"Brain pacemaker" offers new hope to Alzheimer's patients
(CBS News) A surgical procedure may offer new hope for those suffering from Alzheimer's disease, according to scientists at Johns Hopkins University. Johns Hopkins researchers recently implanted the same brain pacemaker that has been used to effectively treat tens of thousands of patients with Parkinson's disease in a patient with Alzheimers.
The treatment is similar to the deep brain stimulation that has alleviated Parkinson's patients and delivers electrical charges into the parts of the brain responsible for learning and memory.
Dr. Paul Rosenberg, an Alzheimer's specialist at Johns Hopkins who is part of the first clinical trial of this treatment in the U.S., said he was "cautiously optimistic" about the results, Thursday on "CBS This Morning."
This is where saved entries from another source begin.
import Mathlib
import Summits.NavierStokesRegularity.OSWSelfSimilar.TypeIIInnerLimitDichotomy
import Summits.NavierStokesRegularity.OSWSelfSimilar.TypeIIInnerLimitSwirlBoundLifespan
import HarnessLib
/-!
# Case A from zoom data: the axis-centred inner limit is axisymmetric with bounded swirl (zone Z1 TEMPLATE §T1.4-I
# (I-2)/(I-3)/(I-4), kernel)

HONEST FRAMING (cell ns-blowup GROUP B «PROFILE SEARCH», zone Z1; D-0035/D-0074): part XVIII of the Z1 dictionary. Part XVI
(`TypeIIInnerLimitDichotomy`) wrote the (I-4) dichotomy against the conjecture leaf
`Summit.NavierStokesRegularity.NavierStokesRegularity.AxisymmetricLiouvilleBoundedSwirl` taking as HYPOTHESES, in Case A, that
the inner object is axisymmetric with bounded swirl. This file derives those two hypotheses from ZOOM DATA in the TEMPLATE's
own gauge (G1) (centre `x*(t)` ON the axis, so that Case A/B of (I-3) is the dichotomy «`r_m(τ) = d_n` bounded or not»):

* `isAxisymmetric_zoomSlice_of_axisCentre` — a slice `y ↦ λ • v(t, x* + λ • y)` of the zoom of an axisymmetric field about a
  centre `x*` ON the axis is axisymmetric (standard axis);
* `isAxisymmetric_ancientLimit_of_axisCentred` — hence every pointwise limit slice `W(s, ·)` of an axis-centred zoom of an
  axisymmetric classical solution along `tₙ ↑ T⋆`, `λₙ → 0`, is axisymmetric (`isAxisymmetric_of_tendsto`, part XVI);
* `caseA_data_of_axisCentred_zoom` — **Case-A data from the zoom**: axisymmetric slices AND the swirl bound `‖Γ₀‖_∞`
  (part XII `exists_swirl_bound_ancientLimit_of_lifespan`), under K8's standing lifespan hypotheses;
* `innerLimit_apply_eq_of_axisCentred_zoom_under_axisymmetricLiouville` — **IF (AX-L) holds, the axis-centred inner object of
  an axisymmetric blow-up (a KNSS blow-up limit arising as such a pointwise zoom limit) is constant in space on every slice**;
* `innerLimit_apply_eq_of_zoom_under_axisymmetricLiouville` — **the (I-3)/(I-4) dichotomy from zoom data**: under (AX-L), an
  inner object that is EITHER the pointwise limit of an axis-centred zoom (Case A) OR the locally uniform limit of a
  max-centred zoom along receding axes (Case B, part XV — no conjecture needed there) is constant: «a type-(β) inner object
  requires ¬(AX-L)» with every hypothesis on the inner object now read off the pre-limit solution and the zoom.

**Nothing here asserts that (AX-L) holds or fails, that a blow-up occurs, or that any zoom converges.** «violates: n/a —
dictionary»; bears_on LADDER-NS N5/Z1 → N1 linear core / N0⁻ ((I-2)/(I-3)/(I-4)). Author: ns-blowup-profile-eng-1 g7, 2026-08-27.
-/

open Real Filter Topology Set MeasureTheory Function
open Literature.Analysis.FluidPDE

namespace Summit.NavierStokesRegularity.OSWSelfSimilar
namespace TypeIIModulationDictionary

section CaseA

/-- **A zoom slice about an axis point is axisymmetric**: if `V` is axisymmetric (standard axis) and `x*` lies ON the axis
(`x*₀ = x*₁ = 0`), then `y ↦ λ • V(x* + λ • y)` is axisymmetric — `R_θ` fixes `x*` and commutes with the dilation.
[new here — dictionary] -/
theorem isAxisymmetric_zoomSlice_of_axisCentre {V : EuclideanSpace ℝ (Fin 3) → EuclideanSpace ℝ (Fin 3)}
    (hV : IsAxisymmetric V) {xc : EuclideanSpace ℝ (Fin 3)} (hx0 : xc 0 = 0) (hx1 : xc 1 = 0) (lam : ℝ) :
    IsAxisymmetric fun y => lam • V (xc + lam • y) := by
  intro θ y
  have hfix : rotZ θ xc = xc := by
    ext i
    fin_cases i <;> simp [rotZ_apply_zero, rotZ_apply_one, rotZ_apply_two, hx0, hx1]
  have harg : xc + lam • rotZ θ y = rotZ θ (xc + lam • y) := by
    have h := (rotZL θ).map_add xc (lam • y)
    rw [map_smul] at h
    simp only [rotZL_apply] at h
    rw [h, hfix]
  show lam • V (xc + lam • rotZ θ y) = rotZ θ (lam • V (xc + lam • y))
  rw [harg, hV θ, ← rotZL_apply, ← rotZL_apply, map_smul]

variable {T ν M : ℝ} {v : ℝ → EuclideanSpace ℝ (Fin 3) → EuclideanSpace ℝ (Fin 3)}
  {q : ℝ → EuclideanSpace ℝ (Fin 3) → ℝ} {W : ℝ → EuclideanSpace ℝ (Fin 3) → EuclideanSpace ℝ (Fin 3)}

/-- **The axis-centred inner limit is axisymmetric.** Let `v` be axisymmetric on `[0, T⋆)`, `T⋆ > 0`; for a zoom along
`tₙ → T⋆`, `tₙ < T⋆`, `λₙ → 0`, centres `xₙ*` on the axis, and `s ≤ 0`, if the slices `y ↦ λₙ • v(tₙ + λₙ² s, xₙ* + λₙ • y)`
converge pointwise to `W s`, then `W s` is axisymmetric (eventually `tₙ + λₙ² s ∈ [0, T⋆)`, part XII
`eventually_mem_Ico_of_tendsto_zoom`; closedness `isAxisymmetric_of_tendsto`, part XVI). [new here — dictionary] -/
theorem isAxisymmetric_ancientLimit_of_axisCentred (hT : 0 < T) (haxi : ∀ t ∈ Ico 0 T, IsAxisymmetric (v t))
    {tn lamn : ℕ → ℝ} {xcn : ℕ → EuclideanSpace ℝ (Fin 3)} (htT : Tendsto tn atTop (𝓝 T))
    (hlt : ∀ n, tn n < T) (hlam : Tendsto lamn atTop (𝓝 0)) (hxc : ∀ n, xcn n 0 = 0 ∧ xcn n 1 = 0)
    {s : ℝ} (hs : s ≤ 0)
    (hlim : ∀ y, Tendsto (fun n => lamn n • v (tn n + lamn n ^ 2 * s) (xcn n + lamn n • y)) atTop (𝓝 (W s y))) :
    IsAxisymmetric (W s) := by
  refine isAxisymmetric_of_tendsto (V := fun n y => lamn n • v (tn n + lamn n ^ 2 * s) (xcn n + lamn n • y)) ?_ hlim
  filter_upwards [eventually_mem_Ico_of_tendsto_zoom hT htT hlt hlam hs] with n hn
  exact isAxisymmetric_zoomSlice_of_axisCentre (haxi _ hn) (hxc n).1 (hxc n).2 (lamn n)

/-- **Case-A data from the zoom (TEMPLATE (I-2)/(I-3), gauge (G1) with the centre on the axis).** Under K8's standing
lifespan hypotheses (classical unforced NS on `[0, T⋆)`, `ν > 0`, axisymmetric, bounded on every closed sub-slab,
`|Γ₀| ≤ M`), every pointwise limit `W` of an axis-centred zoom along `tₙ ↑ T⋆`, `λₙ → 0` has, for all `s < 0`,
AXISYMMETRIC slices and swirl bounded by `M = ‖Γ₀‖_∞` (part XII) — the two hypotheses of
`AxisymmetricLiouvilleBoundedSwirl` beyond the solution class. [new here — dictionary] -/
theorem caseA_data_of_axisCentred_zoom (hν : 0 < ν) (hT : 0 < T)
    (hcl : IsClassicalNSSolutionOn (Ico 0 T) ν 0 v q) (haxi : ∀ t ∈ Ico 0 T, IsAxisymmetric (v t))
    (hbdd : ∀ T' < T, ∃ V₀ : ℝ, ∀ t ∈ Icc 0 T', ∀ x, ‖v t x‖ ≤ V₀) (hM : ∀ x, |swirl (v 0) x| ≤ M)
    {tn lamn : ℕ → ℝ} {xcn : ℕ → EuclideanSpace ℝ (Fin 3)} (htT : Tendsto tn atTop (𝓝 T))
    (hlt : ∀ n, tn n < T) (hlam : Tendsto lamn atTop (𝓝 0)) (hxc : ∀ n, xcn n 0 = 0 ∧ xcn n 1 = 0)
    (hlim : ∀ s < 0, ∀ y,
      Tendsto (fun n => lamn n • v (tn n + lamn n ^ 2 * s) (xcn n + lamn n • y)) atTop (𝓝 (W s y))) :
    (∀ s < 0, IsAxisymmetric (W s)) ∧ ∃ C : ℝ, ∀ s < 0, ∀ y, |swirl (W s) y| ≤ C :=
  ⟨fun s hs => isAxisymmetric_ancientLimit_of_axisCentred hT haxi htT hlt hlam hxc hs.le (hlim s hs),
    exists_swirl_bound_ancientLimit_of_lifespan hν hT hcl haxi hbdd hM htT hlt hlam hxc hlim⟩

/-- **IF (AX-L) holds, the axis-centred inner object of an axisymmetric blow-up is constant in space.** Under the
hypotheses of `caseA_data_of_axisCentred_zoom`, if the pointwise zoom limit `W` is moreover a KNSS blow-up limit
(`IsKNSSBlowupLimit`: smooth bounded ancient mild, `|W| ≤ 1 = sup` — the (I-2) inner object) and the conjecture
`Summit.NavierStokesRegularity.NavierStokesRegularity.AxisymmetricLiouvilleBoundedSwirl` holds, then `W(s, y) = W(s, 0)`
for all `s < 0` (part XVI `innerLimit_apply_eq_of_axisymmetricLiouville`). [new here — dictionary] -/
theorem innerLimit_apply_eq_of_axisCentred_zoom_under_axisymmetricLiouville
    (hAXL : Summit.NavierStokesRegularity.NavierStokesRegularity.AxisymmetricLiouvilleBoundedSwirl)
    (hν : 0 < ν) (hT : 0 < T)
    (hcl : IsClassicalNSSolutionOn (Ico 0 T) ν 0 v q) (haxi : ∀ t ∈ Ico 0 T, IsAxisymmetric (v t))
    (hbdd : ∀ T' < T, ∃ V₀ : ℝ, ∀ t ∈ Icc 0 T', ∀ x, ‖v t x‖ ≤ V₀) (hM : ∀ x, |swirl (v 0) x| ≤ M)
    {tn lamn : ℕ → ℝ} {xcn : ℕ → EuclideanSpace ℝ (Fin 3)} (htT : Tendsto tn atTop (𝓝 T))
    (hlt : ∀ n, tn n < T) (hlam : Tendsto lamn atTop (𝓝 0)) (hxc : ∀ n, xcn n 0 = 0 ∧ xcn n 1 = 0)
    (hlim : ∀ s < 0, ∀ y,
      Tendsto (fun n => lamn n • v (tn n + lamn n ^ 2 * s) (xcn n + lamn n • y)) atTop (𝓝 (W s y)))
    (hW : IsKNSSBlowupLimit W) :
    ∀ s < 0, ∀ y : EuclideanSpace ℝ (Fin 3), W s y = W s 0 := by
  obtain ⟨hax, hsw⟩ := caseA_data_of_axisCentred_zoom hν hT hcl haxi hbdd hM htT hlt hlam hxc hlim
  exact innerLimit_apply_eq_of_axisymmetricLiouville hAXL hW hax hsw

/-- **The (I-3)/(I-4) dichotomy from zoom data.** IF (AX-L) holds, then a KNSS blow-up limit `W` which is EITHER
(Case A) the pointwise slice-wise limit of an axis-centred zoom of an axisymmetric classical solution under K8's standing
lifespan hypotheses, OR (Case B) the locally uniform slice-wise limit of a zoom whose slices are axisymmetric about vertical
axes receding to infinity (`−M_k e₀`, `M_k → ∞`; part XV, where NO conjecture is needed), is constant in space on every
slice. Equivalently: a type-(β) inner object of the TEMPLATE exists only if (AX-L) FAILS — with the Case-A hypotheses now
read off the pre-limit solution and the zoom. [new here — dictionary] -/
theorem innerLimit_apply_eq_of_zoom_under_axisymmetricLiouville
    (hAXL : Summit.NavierStokesRegularity.NavierStokesRegularity.AxisymmetricLiouvilleBoundedSwirl)
    (hW : IsKNSSBlowupLimit W)
    (hcase :
      (0 < ν ∧ 0 < T ∧ IsClassicalNSSolutionOn (Ico 0 T) ν 0 v q ∧ (∀ t ∈ Ico 0 T, IsAxisymmetric (v t)) ∧
        (∀ T' < T, ∃ V₀ : ℝ, ∀ t ∈ Icc 0 T', ∀ x, ‖v t x‖ ≤ V₀) ∧ (∀ x, |swirl (v 0) x| ≤ M) ∧
        ∃ (tn lamn : ℕ → ℝ) (xcn : ℕ → EuclideanSpace ℝ (Fin 3)),
          Tendsto tn atTop (𝓝 T) ∧ (∀ n, tn n < T) ∧ Tendsto lamn atTop (𝓝 0) ∧
          (∀ n, xcn n 0 = 0 ∧ xcn n 1 = 0) ∧
          ∀ s < 0, ∀ y, Tendsto (fun n => lamn n • v (tn n + lamn n ^ 2 * s) (xcn n + lamn n • y)) atTop
            (𝓝 (W s y))) ∨
      ∃ (Mk : ℕ → ℝ) (V : ℕ → ℝ → EuclideanSpace ℝ (Fin 3) → EuclideanSpace ℝ (Fin 3)),
        Tendsto Mk atTop atTop ∧
        (∀ k, ∀ s < 0, ∀ (θ : ℝ) (y : EuclideanSpace ℝ (Fin 3)),
          V k s (EuclideanSpace.single 0 (-Mk k) + rotZ θ (y - EuclideanSpace.single 0 (-Mk k))) = rotZ θ (V k s y)) ∧
        ∀ s < 0, TendstoLocallyUniformly (fun k => V k s) (W s) atTop) :
    ∀ s < 0, ∀ y : EuclideanSpace ℝ (Fin 3), W s y = W s 0 := by
  rcases hcase with ⟨hν, hT, hcl, haxi, hbdd, hM, tn, lamn, xcn, htT, hlt, hlam, hxc, hlim⟩ | hB
  · exact innerLimit_apply_eq_of_axisCentred_zoom_under_axisymmetricLiouville hAXL hν hT hcl haxi hbdd hM htT hlt
      hlam hxc hlim hW
  · exact innerLimit_apply_eq_under_axisymmetricLiouville hAXL hW (Or.inr hB)

end CaseA

end TypeIIModulationDictionary
end Summit.NavierStokesRegularity.OSWSelfSimilar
Rosenberg outlined the treatment, explaining, "You put two wires in the brain, in the part of the brain that we know is involved in memory ... it looks like a pacemaker, it's a little battery that fits under your shoulder blade," Rosenberg said. "It puts electricity through these wires, these wires run along the natural wires of the brain, which feed your memory and they actually stimulate those parts of the brain," he added.
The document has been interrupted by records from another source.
import Summits.CriticalPhenomena.PercolationContinuityZ3.Theorems.Transplant.FKConnectivityAllQPat3EeeKTriBdcdStarSA
import HarnessLib

/-!
# Connectivity correlation inequalities for `φ_{w,q}`, every `q > 0` — THE LEAF EEEtri IN THE K-STATE `bdcd` (contracted plain slots), target `starSTab`: kernel-checked tabulated certificate over `famP11` + orbit cells (census g41, kit j242142) — part B: products, representative loops, rows

Data file (`--supports stmt-CriticalPhenomena-4575`), census lineage (gen 41) of LANE 2's FK sub-programme; builds on p205010 (kernel
theorem, internal audit signed; external expert review pending).  Literals + `decide +kernel` facts, elaborated sequentially
(`set_option Elab.async false`, census g36's memory rule); no sorries; standard axioms.

THE SHAPE EEEtri (names `Fin 7`: `a b c d = 0 1 2 3`, piece marks `4 5 6` in census g39's piece order; free plain slots `[('a', 'd')]`, CONTRACTED `[('b', 'd'), ('c', 'd')]` — census g41: the (E, C)-minor form needs every state).
This file (part B): the products `…Prods`, the generator-symmetry fact `…_sym`, the fifteen representative first-pair loops `…_rep_P_Q` (`FK.loop1R`, kernel), their assembly `…_reps`, and **`…_rows`** — the rowwise domination `8·Σ λ·tensor ≤ D·symm8d (coefTab3K …)` that `FK.shape3KC_nonneg_of_rows` turns into levelwise nonnegativity of the target on every composite minor of this shape.
Conventions (census g41 `shape_to_lean.py`, verified against census g39's `glue_side`/LP): names = vertex indices then piece marks;
residual level `d` = g39 row index `+ K` (`K = ne + 2|K| + 6t − 2(n + t)`, census g41 K-state form), Lean shift `= K − s`, `B = max (2·ne + 2, max shift)`, levels `d < B + 2t`; products
`(λ, shift, i_K, i₁, i₂)` index `FK.famP11orb` (0–10 = `famP11`, 11–25 = orbit cells); generator tables symmetric (`FK.prodsSym`), so the
fifteen orbit-representative first-pair loops `FK.loop1R` suffice (`FK.rows_of_tab3RK`).
[cite: AyyerLinussonRavichandran2025, §7 (p. 22)]
-/

namespace Summit.CriticalPhenomena.PercolationContinuityZ3.Theorems

namespace FK

set_option Elab.async false

open SimpleGraph Literature.Probability.LatticeModels Literature.Probability.Percolation
open scoped Classical

variable {V : Type*}
/-- Census g39's exact certificate for `EEEtri_Kbdcd` × `starSTab`: products `(λ, shift, i_K, i₁, i₂)` over `famP11orb` (17 products, D = 8). [folklore] -/
def eeeKtribdcd_starSProds : List Prod3 :=
  ([(1, 2, 0, 0, 17), (2, 3, 0, 5, 17), (1, 1, 1, 0, 1), (1, 1, 1, 4, 1), (2, 3, 1, 11, 1), (4, 4, 1, 11, 17), (1, 3, 1, 12, 1), (2, 4, 1, 12, 17), (1, 2, 1, 13, 1), (1, 2, 1, 14, 1), (1, 2, 1, 17, 1), (1, 2, 1, 18, 1), (2, 1, 1, 21, 1), (1, 2, 2, 0, 17), (2, 3, 17, 0, 0), (2, 4, 17, 0, 17), (2, 3, 17, 4, 0)] : List (ℕ × ℕ × ℕ × ℕ × ℕ)).map (Prod3.ofIdx famP11orb)


set_option maxHeartbeats 4000000 in
/-- Every generator table of the certificate is symmetric (orbit-representative rows suffice). -/
theorem eeeKtribdcd_starS_sym : prodsSym eeeKtribdcd_starSProds = true := by
  decide +kernel


set_option maxHeartbeats 4000000 in
/-- Representative first-pair loop `(Pat3.all, Pat3.all)` (census g40 `FK.loop1R`: second/third pairs `P ≤ Q` only; target `symm8d (coefGet3 …)`, `m = 8`). -/
theorem eeeKtribdcd_starS_rep_0_0 :
    loop1R (symm8d (coefGet3 eeeKtribdcd_starSCoef)) 8 8 8 (eeeKtribdcd_starSProds.filter fun p => suppAt p.gK Pat3.all Pat3.all) Pat3.all Pat3.all = true := by
  decide +kernel


set_option maxHeartbeats 4000000 in
/-- Representative first-pair loop `(Pat3.all, Pat3.xy_s)` (census g40 `FK.loop1R`: second/third pairs `P ≤ Q` only; target `symm8d (coefGet3 …)`, `m = 8`). -/
theorem eeeKtribdcd_starS_rep_0_1 :
    loop1R (symm8d (coefGet3 eeeKtribdcd_starSCoef)) 8 8 8 (eeeKtribdcd_starSProds.filter fun p => suppAt p.gK Pat3.all Pat3.xy_s) Pat3.all Pat3.xy_s = true := by
  decide +kernel


set_option maxHeartbeats 4000000 in
/-- Representative first-pair loop `(Pat3.all, Pat3.xs_y)` (census g40 `FK.loop1R`: second/third pairs `P ≤ Q` only; target `symm8d (coefGet3 …)`, `m = 8`). -/
theorem eeeKtribdcd_starS_rep_0_2 :
    loop1R (symm8d (coefGet3 eeeKtribdcd_starSCoef)) 8 8 8 (eeeKtribdcd_starSProds.filter fun p => suppAt p.gK Pat3.all Pat3.xs_y) Pat3.all Pat3.xs_y = true := by
  decide +kernel


set_option maxHeartbeats 4000000 in
/-- Representative first-pair loop `(Pat3.all, Pat3.ys_x)` (census g40 `FK.loop1R`: second/third pairs `P ≤ Q` only; target `symm8d (coefGet3 …)`, `m = 8`). -/
theorem eeeKtribdcd_starS_rep_0_3 :
    loop1R (symm8d (coefGet3 eeeKtribdcd_starSCoef)) 8 8 8 (eeeKtribdcd_starSProds.filter fun p => suppAt p.gK Pat3.all Pat3.ys_x) Pat3.all Pat3.ys_x = true := by
  decide +kernel


set_option maxHeartbeats 4000000 in
/-- Representative first-pair loop `(Pat3.all, Pat3.sep)` (census g40 `FK.loop1R`: second/third pairs `P ≤ Q` only; target `symm8d (coefGet3 …)`, `m = 8`). -/
theorem eeeKtribdcd_starS_rep_0_4 :
    loop1R (symm8d (coefGet3 eeeKtribdcd_starSCoef)) 8 8 8 (eeeKtribdcd_starSProds.filter fun p => suppAt p.gK Pat3.all Pat3.sep) Pat3.all Pat3.sep = true := by
  decide +kernel


set_option maxHeartbeats 4000000 in
/-- Representative first-pair loop `(Pat3.xy_s, Pat3.xy_s)` (census g40 `FK.loop1R`: second/third pairs `P ≤ Q` only; target `symm8d (coefGet3 …)`, `m = 8`). -/
theorem eeeKtribdcd_starS_rep_1_1 :
    loop1R (symm8d (coefGet3 eeeKtribdcd_starSCoef)) 8 8 8 (eeeKtribdcd_starSProds.filter fun p => suppAt p.gK Pat3.xy_s Pat3.xy_s) Pat3.xy_s Pat3.xy_s = true := by
  decide +kernel


set_option maxHeartbeats 4000000 in
/-- Representative first-pair loop `(Pat3.xy_s, Pat3.xs_y)` (census g40 `FK.loop1R`: second/third pairs `P ≤ Q` only; target `symm8d (coefGet3 …)`, `m = 8`). -/
theorem eeeKtribdcd_starS_rep_1_2 :
    loop1R (symm8d (coefGet3 eeeKtribdcd_starSCoef)) 8 8 8 (eeeKtribdcd_starSProds.filter fun p => suppAt p.gK Pat3.xy_s Pat3.xs_y) Pat3.xy_s Pat3.xs_y = true := by
  decide +kernel


set_option maxHeartbeats 4000000 in
/-- Representative first-pair loop `(Pat3.xy_s, Pat3.ys_x)` (census g40 `FK.loop1R`: second/third pairs `P ≤ Q` only; target `symm8d (coefGet3 …)`, `m = 8`). -/
theorem eeeKtribdcd_starS_rep_1_3 :
    loop1R (symm8d (coefGet3 eeeKtribdcd_starSCoef)) 8 8 8 (eeeKtribdcd_starSProds.filter fun p => suppAt p.gK Pat3.xy_s Pat3.ys_x) Pat3.xy_s Pat3.ys_x = true := by
  decide +kernel


set_option maxHeartbeats 4000000 in
/-- Representative first-pair loop `(Pat3.xy_s, Pat3.sep)` (census g40 `FK.loop1R`: second/third pairs `P ≤ Q` only; target `symm8d (coefGet3 …)`, `m = 8`). -/
theorem eeeKtribdcd_starS_rep_1_4 :
    loop1R (symm8d (coefGet3 eeeKtribdcd_starSCoef)) 8 8 8 (eeeKtribdcd_starSProds.filter fun p => suppAt p.gK Pat3.xy_s Pat3.sep) Pat3.xy_s Pat3.sep = true := by
  decide +kernel


set_option maxHeartbeats 4000000 in
/-- Representative first-pair loop `(Pat3.xs_y, Pat3.xs_y)` (census g40 `FK.loop1R`: second/third pairs `P ≤ Q` only; target `symm8d (coefGet3 …)`, `m = 8`). -/
theorem eeeKtribdcd_starS_rep_2_2 :
    loop1R (symm8d (coefGet3 eeeKtribdcd_starSCoef)) 8 8 8 (eeeKtribdcd_starSProds.filter fun p => suppAt p.gK Pat3.xs_y Pat3.xs_y) Pat3.xs_y Pat3.xs_y = true := by
  decide +kernel


set_option maxHeartbeats 4000000 in
/-- Representative first-pair loop `(Pat3.xs_y, Pat3.ys_x)` (census g40 `FK.loop1R`: second/third pairs `P ≤ Q` only; target `symm8d (coefGet3 …)`, `m = 8`). -/
theorem eeeKtribdcd_starS_rep_2_3 :
    loop1R (symm8d (coefGet3 eeeKtribdcd_starSCoef)) 8 8 8 (eeeKtribdcd_starSProds.filter fun p => suppAt p.gK Pat3.xs_y Pat3.ys_x) Pat3.xs_y Pat3.ys_x = true := by
  decide +kernel


set_option maxHeartbeats 4000000 in
/-- Representative first-pair loop `(Pat3.xs_y, Pat3.sep)` (census g40 `FK.loop1R`: second/third pairs `P ≤ Q` only; target `symm8d (coefGet3 …)`, `m = 8`). -/
theorem eeeKtribdcd_starS_rep_2_4 :
    loop1R (symm8d (coefGet3 eeeKtribdcd_starSCoef)) 8 8 8 (eeeKtribdcd_starSProds.filter fun p => suppAt p.gK Pat3.xs_y Pat3.sep) Pat3.xs_y Pat3.sep = true := by
  decide +kernel


set_option maxHeartbeats 4000000 in
/-- Representative first-pair loop `(Pat3.ys_x, Pat3.ys_x)` (census g40 `FK.loop1R`: second/third pairs `P ≤ Q` only; target `symm8d (coefGet3 …)`, `m = 8`). -/
theorem eeeKtribdcd_starS_rep_3_3 :
    loop1R (symm8d (coefGet3 eeeKtribdcd_starSCoef)) 8 8 8 (eeeKtribdcd_starSProds.filter fun p => suppAt p.gK Pat3.ys_x Pat3.ys_x) Pat3.ys_x Pat3.ys_x = true := by
  decide +kernel


set_option maxHeartbeats 4000000 in
/-- Representative first-pair loop `(Pat3.ys_x, Pat3.sep)` (census g40 `FK.loop1R`: second/third pairs `P ≤ Q` only; target `symm8d (coefGet3 …)`, `m = 8`). -/
theorem eeeKtribdcd_starS_rep_3_4 :
    loop1R (symm8d (coefGet3 eeeKtribdcd_starSCoef)) 8 8 8 (eeeKtribdcd_starSProds.filter fun p => suppAt p.gK Pat3.ys_x Pat3.sep) Pat3.ys_x Pat3.sep = true := by
  decide +kernel


set_option maxHeartbeats 4000000 in
/-- Representative first-pair loop `(Pat3.sep, Pat3.sep)` (census g40 `FK.loop1R`: second/third pairs `P ≤ Q` only; target `symm8d (coefGet3 …)`, `m = 8`). -/
theorem eeeKtribdcd_starS_rep_4_4 :
    loop1R (symm8d (coefGet3 eeeKtribdcd_starSCoef)) 8 8 8 (eeeKtribdcd_starSProds.filter fun p => suppAt p.gK Pat3.sep Pat3.sep) Pat3.sep Pat3.sep = true := by
  decide +kernel


/-- All fifteen representative first-pair loops of `EEEtri_Kbdcd` × `starSTab` pass. -/
theorem eeeKtribdcd_starS_reps : ∀ pq ∈ Pat3.pairsLE,
    loop1R (symm8d (coefGet3 eeeKtribdcd_starSCoef)) 8 8 8 (eeeKtribdcd_starSProds.filter fun p => suppAt p.gK pq.1 pq.2) pq.1 pq.2 = true := by
  intro pq hpq
  fin_cases hpq
  exacts [eeeKtribdcd_starS_rep_0_0, eeeKtribdcd_starS_rep_0_1, eeeKtribdcd_starS_rep_0_2, eeeKtribdcd_starS_rep_0_3, eeeKtribdcd_starS_rep_0_4, eeeKtribdcd_starS_rep_1_1, eeeKtribdcd_starS_rep_1_2, eeeKtribdcd_starS_rep_1_3, eeeKtribdcd_starS_rep_1_4, eeeKtribdcd_starS_rep_2_2, eeeKtribdcd_starS_rep_2_3, eeeKtribdcd_starS_rep_2_4, eeeKtribdcd_starS_rep_3_3, eeeKtribdcd_starS_rep_3_4, eeeKtribdcd_starS_rep_4_4]


/-- **The rows of the leaf `EEEtri_Kbdcd` × `starSTab`**: census g39's certificate dominates rowwise (feeds `FK.shape3C_nonneg_of_rows`). -/
theorem eeeKtribdcd_starS_rows : ∀ (d : ℕ) (PK QK P1 Q1 P2 Q2 : Pat3),
    8 * (eeeKtribdcd_starSProds.map fun q => (q.lam : ℤ) * q.tensor d PK QK P1 Q1 P2 Q2).sum ≤
      (8 : ℤ) * symm8d (coefTab3K eeeKtribdcdSkelL eeeKtribdcdSkelK (0 : Fin 7) 1 4 1 2 5 2 0 6 4 5 6 starSTab) d PK QK P1 Q1 P2 Q2 :=
  rows_of_tab3RK (by decide) eeeKtribdcdSide_ok eeeKtribdcd_starSCoef_ok (by decide +kernel) (by decide +kernel) eeeKtribdcd_starS_sym eeeKtribdcd_starS_reps

end FK

end Summit.CriticalPhenomena.PercolationContinuityZ3.Theorems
He likened it to Parkinson's treatment using a similar device, saying "the equipment is the same, the surgery is similar, it's just a different part of the brain."
Rosenberg said the treatment has led to some promising results in a pilot clinical trial in Canada, involving six patients. The patients, he said, "did somewhat better with their memory" and "did great with brain metabolism." He went on to add that brain metabolism typically degenerates in Alzheimer's patients, but it actually improved in patients in the Canadian trial.
The treatment is "not that invasive," according to Rosenberg, although it does require "a couple of holes" drilled into the patient's skull. And while Rosenberg admits that recent Alzheimer's drug trials have led to a "a number of disappointing results," he says the more mechanical "pacemaker" treatment would not replace drug therapy, but could go together with it.
Though initial findings have been promising, Rosenberg said they are still in the clinical trial phase of their research and that the treatment may be more widely available "a few years down the line."